import Mathlib
import Literature.NumberTheory.LFunctions.Zhang2022.RepairBedBlocks
import HarnessLib

/-!
# Zhang (2022), rescue bed (D-0124 (3)) Tier S add-on C-LENX: the COHERENCE statistic of two block directions,
# its abs-weight twin, Cauchy–Schwarz, and the 2×2 block dictionary (bed node G2-04 / N3-C «LENX»; GAP rows G-12·G-23 C2)

Topic `Literature/NumberTheory/LFunctions/Zhang2022` (Landau–Siegel audit tree; verdict-neutral).
Y. Zhang, *Discrete mean estimates and the Landau–Siegel zero*, arXiv:2211.02515v1 (2022) [Zhang2022LandauSiegel] —
**an unrefereed manuscript under adjudication; nothing here asserts or denies any of its claims, and nothing here is
a claim about Landau–Siegel zeros.** Bed-3's registered reading C-LENX (rescue bus 2026-08-27T10:01:17Z (D)) compares,
per (scale, u, v, θ, D), the scale-free statistic `c = M_uv / √(M_uu·M_vv)` of the 2×2 block
`𝕄 = Σ_ρ Re 𝔠*·Re ω·(H_u, H_v)ᵀ(H̄_u, H̄_v)` (entries `Repair.Bed.gramSum`, `RepairBedBlocks`) with its model value;
R-LENX(u_K) asks whether the genuine block at the kernel mode `u_K = g⋆` (`Repair.gStar`; block `profPolyB S χ ψ
Repair.gStar ⌈P⌉`) is definite, the model block being `[[0, c],[c̄, Re 𝔅_θ(v)]]`. Typed here: `gramSum_self`/`_swap`
(diagonal real, Hermitian), scalings `gramSum_smul_left/right/self_re`; abs-weight twins `gramAbsTerm`/`gramAbsSum`
(`coefBlockMeanB_eq_gramAbsSum_re`); weighted Cauchy–Schwarz `norm_sum_weight_mul_conj_sq_le` ⇒ `norm_gramSum_sq_le` /
`norm_gramSum_le_sqrt_mul` (SIGN-FENCED: every `Re 𝔠*·Re ω ≥ 0` on `Z` — data, not a theorem, at genuine zeros) and
`norm_gramAbsSum_sq_le` (unconditional); the statistic `coh m d₁ d₂ = m/√(d₁d₂)`, `gramCoh`/`gramAbsCoh`, `‖c‖ ≤ 1`
under the fence, `‖cᵃᵇˢ‖ ≤ 1` always, `norm_coh_lt_one_iff`/`one_lt_norm_coh_iff`, scale-freeness `coh_smul`,
`norm_gramCoh_smul`; the 2×2 dictionary `blockQuad d₁ d₂ m x y = vᴴ𝕄v`: `blockQuad_gramSum` (Gram identity ⇒ PSD under
the fence), `blockQuad_pos` (Sylvester: PD ⇔ `‖c‖ < 1`), `exists_blockQuad_neg` (`‖c‖ > 1` ⇒ indefinite),
`blockQuad_nonneg_iff` (PSD ⇔ `‖m‖² ≤ d₁d₂`, the uu-slot restoration criterion), `blockQuad_corner_zero_indefinite` /
`det_corner_zero` / `modelBlock_det_neg` (the MODEL block, `c ≠ 0`, is indefinite for EVERY real `b`). Nothing here
evaluates a block, fixes a threshold (bed-3's ½ / 45° / 8-of-11 rule is the spec's), or asserts a sign of any genuine
weight. No `instance`, no notation.

## References

* Y. Zhang, arXiv:2211.02515v1 (2022), §2 (2.16), (2.23), (2.30); §7 Prop 7.1, (7.2) p.44. [cite: Zhang2022LandauSiegel, §§2, 7]
* R. A. Horn, C. R. Johnson, *Matrix Analysis*, 2nd ed. (2013), §5.1 (Cauchy–Schwarz), §§7.1–7.2 (positive definite
  matrices). [cite: HornJohnson2013, §5.1, §§7.1–7.2]
-/

noncomputable section

open Complex Real ComplexConjugate

namespace Literature.NumberTheory.LFunctions.Zhang2022.Repair.Bed

section Coherence

variable {S : Scale} {p : ℕ} [NeZero p] {ψ : DirichletCharacter ℂ p}

/-- The per-zero Gram entry is the real WEIGHT `w(ρ) = Re 𝔠*(ρ,ψ)·Re ω(ρ)` times `A ρ·conj(B ρ)`.
[cite: Zhang2022LandauSiegel, §2 (2.16); §7 (7.2) p.44] -/
theorem gramTerm_eq_weight_mul (c' : ℝ) (A B : ℂ → ℂ) (ρ : ℂ) :
    gramTerm S ψ c' A B ρ = (((cstar S ψ c' ρ).re * (omegaW S ρ).re : ℝ) : ℂ) * (A ρ * conj (B ρ)) := by
  unfold gramTerm; push_cast; ring

/-- The diagonal Gram SUM is real: `M_AA = Σ_{ρ∈Z} Re 𝔠*·‖A ρ‖²·Re ω` (as a real number cast to `ℂ`).
[cite: Zhang2022LandauSiegel, §2 (2.16); §7 (7.2) p.44] -/
theorem gramSum_self (c' : ℝ) (A : ℂ → ℂ) (Z : Finset ℂ) :
    gramSum S ψ c' A A Z = ((∑ ρ ∈ Z, (cstar S ψ c' ρ).re * ‖A ρ‖ ^ 2 * (omegaW S ρ).re : ℝ) : ℂ) := by
  unfold gramSum; rw [Complex.ofReal_sum]; exact Finset.sum_congr rfl fun ρ _ => gramTerm_self c' A ρ

/-- Real part of the diagonal Gram sum as a weighted sum `Σ w(ρ)·‖A ρ‖²`. [cite: Zhang2022LandauSiegel, §2 (2.16)] -/
theorem gramSum_self_re (c' : ℝ) (A : ℂ → ℂ) (Z : Finset ℂ) :
    (gramSum S ψ c' A A Z).re = ∑ ρ ∈ Z, ((cstar S ψ c' ρ).re * (omegaW S ρ).re) * ‖A ρ‖ ^ 2 := by
  rw [gramSum_self, Complex.ofReal_re]; exact Finset.sum_congr rfl fun ρ _ => by ring

/-- The Gram sum as a weighted Hermitian sum `Σ w(ρ)·A ρ·conj(B ρ)`. [cite: Zhang2022LandauSiegel, §2 (2.16)] -/
theorem gramSum_eq_weight_sum (c' : ℝ) (A B : ℂ → ℂ) (Z : Finset ℂ) :
    gramSum S ψ c' A B Z = ∑ ρ ∈ Z, (((cstar S ψ c' ρ).re * (omegaW S ρ).re : ℝ) : ℂ) * (A ρ * conj (B ρ)) :=
  Finset.sum_congr rfl fun ρ _ => gramTerm_eq_weight_mul c' A B ρ

/-- Hermitian symmetry of the block: `M_BA = conj M_AB`. [cite: Zhang2022LandauSiegel, §2 (2.16); §7 (7.2) p.44] -/
theorem gramSum_swap (c' : ℝ) (A B : ℂ → ℂ) (Z : Finset ℂ) :
    gramSum S ψ c' B A Z = conj (gramSum S ψ c' A B Z) := by
  unfold gramSum; rw [map_sum]; exact Finset.sum_congr rfl fun ρ _ => gramTerm_swap c' A B ρ

variable (S ψ) in
/-- **Abs-weighted per-zero Gram entry** `|Re 𝔠*·Re ω|·A ρ·conj(B ρ)` (the sign-free twin used when genuine weights
change sign, as in `RepairBedEndgame`'s abs-weight basis). [cite: Zhang2022LandauSiegel, §2 (2.16); §7 (7.2) p.44] -/
def gramAbsTerm (c' : ℝ) (A B : ℂ → ℂ) (ρ : ℂ) : ℂ :=
  ((|(cstar S ψ c' ρ).re * (omegaW S ρ).re| : ℝ) : ℂ) * (A ρ * conj (B ρ))

variable (S ψ) in
/-- Abs-weighted Gram entry summed over an explicit finite zero set. [cite: Zhang2022LandauSiegel, §2 (2.16)] -/
def gramAbsSum (c' : ℝ) (A B : ℂ → ℂ) (Z : Finset ℂ) : ℂ := ∑ ρ ∈ Z, gramAbsTerm S ψ c' A B ρ

/-- The abs-weighted diagonal sum is real and equals `Σ |w|·‖A ρ‖²`; for a coefficient block it is `coefBlockMeanB`.
[cite: Zhang2022LandauSiegel, §2 (2.16); §7 (7.2) p.44] -/
theorem gramAbsSum_self (c' : ℝ) (A : ℂ → ℂ) (Z : Finset ℂ) :
    gramAbsSum S ψ c' A A Z = ((∑ ρ ∈ Z, |(cstar S ψ c' ρ).re * (omegaW S ρ).re| * ‖A ρ‖ ^ 2 : ℝ) : ℂ) := by
  unfold gramAbsSum gramAbsTerm
  rw [Complex.ofReal_sum]
  refine Finset.sum_congr rfl fun ρ _ => ?_
  rw [Complex.mul_conj, Complex.normSq_eq_norm_sq]; push_cast; ring

/-- `coefBlockMeanB` is the abs-weighted diagonal Gram sum of the block map `ρ ↦ B(a; M, N; ψ, ρ)`.
[cite: Zhang2022LandauSiegel, §2 (2.16)–(2.20)] -/
theorem coefBlockMeanB_eq_gramAbsSum_re {D : ℕ} (χ : DirichletCharacter ℂ D) (c' : ℝ) (a : ℕ → ℂ) (M N : ℕ)
    (Z : Finset ℂ) :
    coefBlockMeanB S χ ψ c' a M N Z = (gramAbsSum S ψ c' (coefBlockB χ ψ a M N) (coefBlockB χ ψ a M N) Z).re := by
  rw [gramAbsSum_self, Complex.ofReal_re]; rfl

/-- Hermitian symmetry of the abs-weighted block. [cite: Zhang2022LandauSiegel, §2 (2.16)] -/
theorem gramAbsSum_swap (c' : ℝ) (A B : ℂ → ℂ) (Z : Finset ℂ) :
    gramAbsSum S ψ c' B A Z = conj (gramAbsSum S ψ c' A B Z) := by
  unfold gramAbsSum gramAbsTerm
  rw [map_sum]
  refine Finset.sum_congr rfl fun ρ _ => ?_
  simp only [map_mul, Complex.conj_ofReal, Complex.conj_conj]; ring

/-- **Weighted Cauchy–Schwarz for finite Hermitian sums with NONNEGATIVE weights**:
`‖Σ w·a·conj b‖² ≤ (Σ w‖a‖²)(Σ w‖b‖²)`. [cite: HornJohnson2013, §5.1 (Cauchy–Schwarz inequality)] -/
theorem norm_sum_weight_mul_conj_sq_le {ι : Type*} (s : Finset ι) (w : ι → ℝ) (a b : ι → ℂ)
    (hw : ∀ i ∈ s, 0 ≤ w i) :
    ‖∑ i ∈ s, ((w i : ℝ) : ℂ) * (a i * conj (b i))‖ ^ 2 ≤
      (∑ i ∈ s, w i * ‖a i‖ ^ 2) * (∑ i ∈ s, w i * ‖b i‖ ^ 2) := by
  have h1 : ‖∑ i ∈ s, ((w i : ℝ) : ℂ) * (a i * conj (b i))‖ ≤
      ∑ i ∈ s, (Real.sqrt (w i) * ‖a i‖) * (Real.sqrt (w i) * ‖b i‖) := by
    refine (norm_sum_le _ _).trans (le_of_eq (Finset.sum_congr rfl fun i hi => ?_))
    rw [norm_mul, norm_mul, Complex.norm_conj, Complex.norm_real, Real.norm_of_nonneg (hw i hi)]
    have hs : Real.sqrt (w i) * Real.sqrt (w i) = w i := Real.mul_self_sqrt (hw i hi)
    calc w i * (‖a i‖ * ‖b i‖) = (Real.sqrt (w i) * Real.sqrt (w i)) * (‖a i‖ * ‖b i‖) := by rw [hs]
      _ = Real.sqrt (w i) * ‖a i‖ * (Real.sqrt (w i) * ‖b i‖) := by ring
  have h2 := Finset.sum_mul_sq_le_sq_mul_sq s (fun i => Real.sqrt (w i) * ‖a i‖) (fun i => Real.sqrt (w i) * ‖b i‖)
  have h3 : ∀ (f : ι → ℂ), ∑ i ∈ s, (Real.sqrt (w i) * ‖f i‖) ^ 2 = ∑ i ∈ s, w i * ‖f i‖ ^ 2 := fun f => by
    refine Finset.sum_congr rfl fun i hi => ?_
    rw [mul_pow, Real.sq_sqrt (hw i hi)]
  rw [h3 a, h3 b] at h2
  exact (pow_le_pow_left₀ (norm_nonneg _) h1 2).trans h2

/-- **Cauchy–Schwarz for the SIGNED block, sign-fenced**: if every weight `Re 𝔠*(ρ,ψ)·Re ω(ρ)`, `ρ ∈ Z`, is `≥ 0`, then
`‖M_AB‖² ≤ M_AA·M_BB`. (At genuine zeros the weights change sign and the hypothesis is data, not a theorem.)
[cite: Zhang2022LandauSiegel, §2 (2.16); §7 (7.2) p.44] -/
theorem norm_gramSum_sq_le (c' : ℝ) (A B : ℂ → ℂ) (Z : Finset ℂ)
    (hw : ∀ ρ ∈ Z, 0 ≤ (cstar S ψ c' ρ).re * (omegaW S ρ).re) :
    ‖gramSum S ψ c' A B Z‖ ^ 2 ≤ (gramSum S ψ c' A A Z).re * (gramSum S ψ c' B B Z).re := by
  rw [gramSum_eq_weight_sum, gramSum_self_re, gramSum_self_re]
  exact norm_sum_weight_mul_conj_sq_le Z _ A B hw

/-- **Cauchy–Schwarz for the ABS-WEIGHTED block, unconditional**: `‖Mᵃᵇˢ_AB‖² ≤ Mᵃᵇˢ_AA·Mᵃᵇˢ_BB`.
[cite: Zhang2022LandauSiegel, §2 (2.16); §7 (7.2) p.44] -/
theorem norm_gramAbsSum_sq_le (c' : ℝ) (A B : ℂ → ℂ) (Z : Finset ℂ) :
    ‖gramAbsSum S ψ c' A B Z‖ ^ 2 ≤ (gramAbsSum S ψ c' A A Z).re * (gramAbsSum S ψ c' B B Z).re := by
  have hdiag : ∀ (F : ℂ → ℂ), (gramAbsSum S ψ c' F F Z).re =
      ∑ ρ ∈ Z, |(cstar S ψ c' ρ).re * (omegaW S ρ).re| * ‖F ρ‖ ^ 2 := fun F => by rw [gramAbsSum_self, Complex.ofReal_re]
  rw [hdiag A, hdiag B]; exact norm_sum_weight_mul_conj_sq_le Z _ A B fun ρ _ => abs_nonneg _

/-- The fenced CS in square-root form (the name the quantifier's notes use): `‖M_AB‖ ≤ √(M_AA·M_BB)` when every
weight on `Z` is nonnegative. [cite: Zhang2022LandauSiegel, §2 (2.16); §7 (7.2) p.44] -/
theorem norm_gramSum_le_sqrt_mul (c' : ℝ) (A B : ℂ → ℂ) (Z : Finset ℂ)
    (hw : ∀ ρ ∈ Z, 0 ≤ (cstar S ψ c' ρ).re * (omegaW S ρ).re) :
    ‖gramSum S ψ c' A B Z‖ ≤ Real.sqrt ((gramSum S ψ c' A A Z).re * (gramSum S ψ c' B B Z).re) := by
  rw [← Real.sqrt_sq (norm_nonneg (gramSum S ψ c' A B Z))]
  exact Real.sqrt_le_sqrt (norm_gramSum_sq_le c' A B Z hw)

/-- Scaling a block direction scales the Gram sum: `M_{aA,B} = a·M_{AB}`. [cite: Zhang2022LandauSiegel, §2 (2.16)] -/
theorem gramSum_smul_left (c' : ℝ) (a : ℂ) (A B : ℂ → ℂ) (Z : Finset ℂ) :
    gramSum S ψ c' (fun ρ => a * A ρ) B Z = a * gramSum S ψ c' A B Z := by
  unfold gramSum gramTerm; rw [Finset.mul_sum]; exact Finset.sum_congr rfl fun ρ _ => by ring

/-- `M_{A,bB} = conj b·M_{AB}`. [cite: Zhang2022LandauSiegel, §2 (2.16)] -/
theorem gramSum_smul_right (c' : ℝ) (b : ℂ) (A B : ℂ → ℂ) (Z : Finset ℂ) :
    gramSum S ψ c' A (fun ρ => b * B ρ) Z = conj b * gramSum S ψ c' A B Z := by
  unfold gramSum gramTerm; rw [Finset.mul_sum]; exact Finset.sum_congr rfl fun ρ _ => by rw [map_mul]; ring

/-- `M_{aA,aA} = ‖a‖²·M_{AA}` on real parts. [cite: Zhang2022LandauSiegel, §2 (2.16)] -/
theorem gramSum_smul_self_re (c' : ℝ) (a : ℂ) (A : ℂ → ℂ) (Z : Finset ℂ) :
    (gramSum S ψ c' (fun ρ => a * A ρ) (fun ρ => a * A ρ) Z).re = ‖a‖ ^ 2 * (gramSum S ψ c' A A Z).re := by
  rw [gramSum_smul_left, gramSum_smul_right, ← mul_assoc, Complex.mul_conj, Complex.normSq_eq_norm_sq,
    Complex.re_ofReal_mul]

/-! ### The scale-free coherence statistic `c = M_AB/√(M_AA·M_BB)` -/

/-- The coherence statistic of an off-diagonal entry `m` against two real diagonal entries:
`coh m d₁ d₂ = m / √(d₁·d₂)` (junk value `0` when `d₁·d₂ ≤ 0`, by `Real.sqrt` and division by zero — a bed row
prints `c` only for positive diagonal entries). [cite: Zhang2022LandauSiegel, §2 (2.16); §7 (7.2) p.44] -/
def coh (m : ℂ) (d₁ d₂ : ℝ) : ℂ := m / ((Real.sqrt (d₁ * d₂) : ℝ) : ℂ)

/-- `‖coh m d₁ d₂‖ = ‖m‖/√(d₁d₂)`. [cite: Zhang2022LandauSiegel, §2 (2.16); §7 (7.2) p.44] -/
theorem norm_coh (m : ℂ) (d₁ d₂ : ℝ) : ‖coh m d₁ d₂‖ = ‖m‖ / Real.sqrt (d₁ * d₂) := by
  rw [coh, norm_div, Complex.norm_real, Real.norm_of_nonneg (Real.sqrt_nonneg _)]

/-- CS in coherence form: `‖m‖² ≤ d₁d₂ ⇒ ‖coh m d₁ d₂‖ ≤ 1`. [cite: HornJohnson2013, §5.1 (Cauchy–Schwarz inequality)] -/
theorem norm_coh_le_one_of_sq_le {m : ℂ} {d₁ d₂ : ℝ} (h : ‖m‖ ^ 2 ≤ d₁ * d₂) : ‖coh m d₁ d₂‖ ≤ 1 := by
  have hle : ‖m‖ ≤ Real.sqrt (d₁ * d₂) := by rw [← Real.sqrt_sq (norm_nonneg m)]; exact Real.sqrt_le_sqrt h
  rw [norm_coh]; exact div_le_one_of_le₀ hle (Real.sqrt_nonneg _)

/-- For positive diagonal entries, `‖coh m d₁ d₂‖ < 1 ↔ ‖m‖² < d₁·d₂` (strict CS ⇔ the signed 2×2 block is positive
definite, `blockQuad_pos` below). [cite: HornJohnson2013, §7.1–7.2 (positive definite 2×2 Hermitian blocks)] -/
theorem norm_coh_lt_one_iff {m : ℂ} {d₁ d₂ : ℝ} (h₁ : 0 < d₁) (h₂ : 0 < d₂) :
    ‖coh m d₁ d₂‖ < 1 ↔ ‖m‖ ^ 2 < d₁ * d₂ := by
  have hpos : 0 < Real.sqrt (d₁ * d₂) := Real.sqrt_pos.2 (mul_pos h₁ h₂)
  have hr2 : Real.sqrt (d₁ * d₂) ^ 2 = d₁ * d₂ := Real.sq_sqrt (mul_pos h₁ h₂).le
  rw [norm_coh, div_lt_one hpos]
  exact ⟨fun h => by nlinarith [norm_nonneg m, h, hpos, hr2], fun h => by
    by_contra hc; nlinarith [norm_nonneg m, (not_lt.mp hc : Real.sqrt (d₁ * d₂) ≤ ‖m‖), hpos, hr2]⟩

/-- For positive diagonal entries, `1 < ‖coh m d₁ d₂‖ ↔ d₁·d₂ < ‖m‖²` (CS violated ⇔ the signed block is indefinite,
`exists_blockQuad_neg` below). [cite: HornJohnson2013, §7.1–7.2 (positive definite 2×2 Hermitian blocks)] -/
theorem one_lt_norm_coh_iff {m : ℂ} {d₁ d₂ : ℝ} (h₁ : 0 < d₁) (h₂ : 0 < d₂) :
    1 < ‖coh m d₁ d₂‖ ↔ d₁ * d₂ < ‖m‖ ^ 2 := by
  have hpos : 0 < Real.sqrt (d₁ * d₂) := Real.sqrt_pos.2 (mul_pos h₁ h₂)
  have hr2 : Real.sqrt (d₁ * d₂) ^ 2 = d₁ * d₂ := Real.sq_sqrt (mul_pos h₁ h₂).le
  rw [norm_coh, one_lt_div hpos]
  exact ⟨fun h => by nlinarith [norm_nonneg m, h, hpos, hr2], fun h => by
    by_contra hc; nlinarith [norm_nonneg m, (not_lt.mp hc : ‖m‖ ≤ Real.sqrt (d₁ * d₂)), hpos, hr2]⟩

=== Task objective ===
Report every line of the records that contains the word "data".

=== Written solution ===
`norm_gramSum_le_sqrt_mul` (SIGN-FENCED: every `Re 𝔠*·Re ω ≥ 0` on `Z` — data, not a theorem, at genuine zeros) and
`‖M_AB‖² ≤ M_AA·M_BB`. (At genuine zeros the weights change sign and the hypothesis is data, not a theorem.)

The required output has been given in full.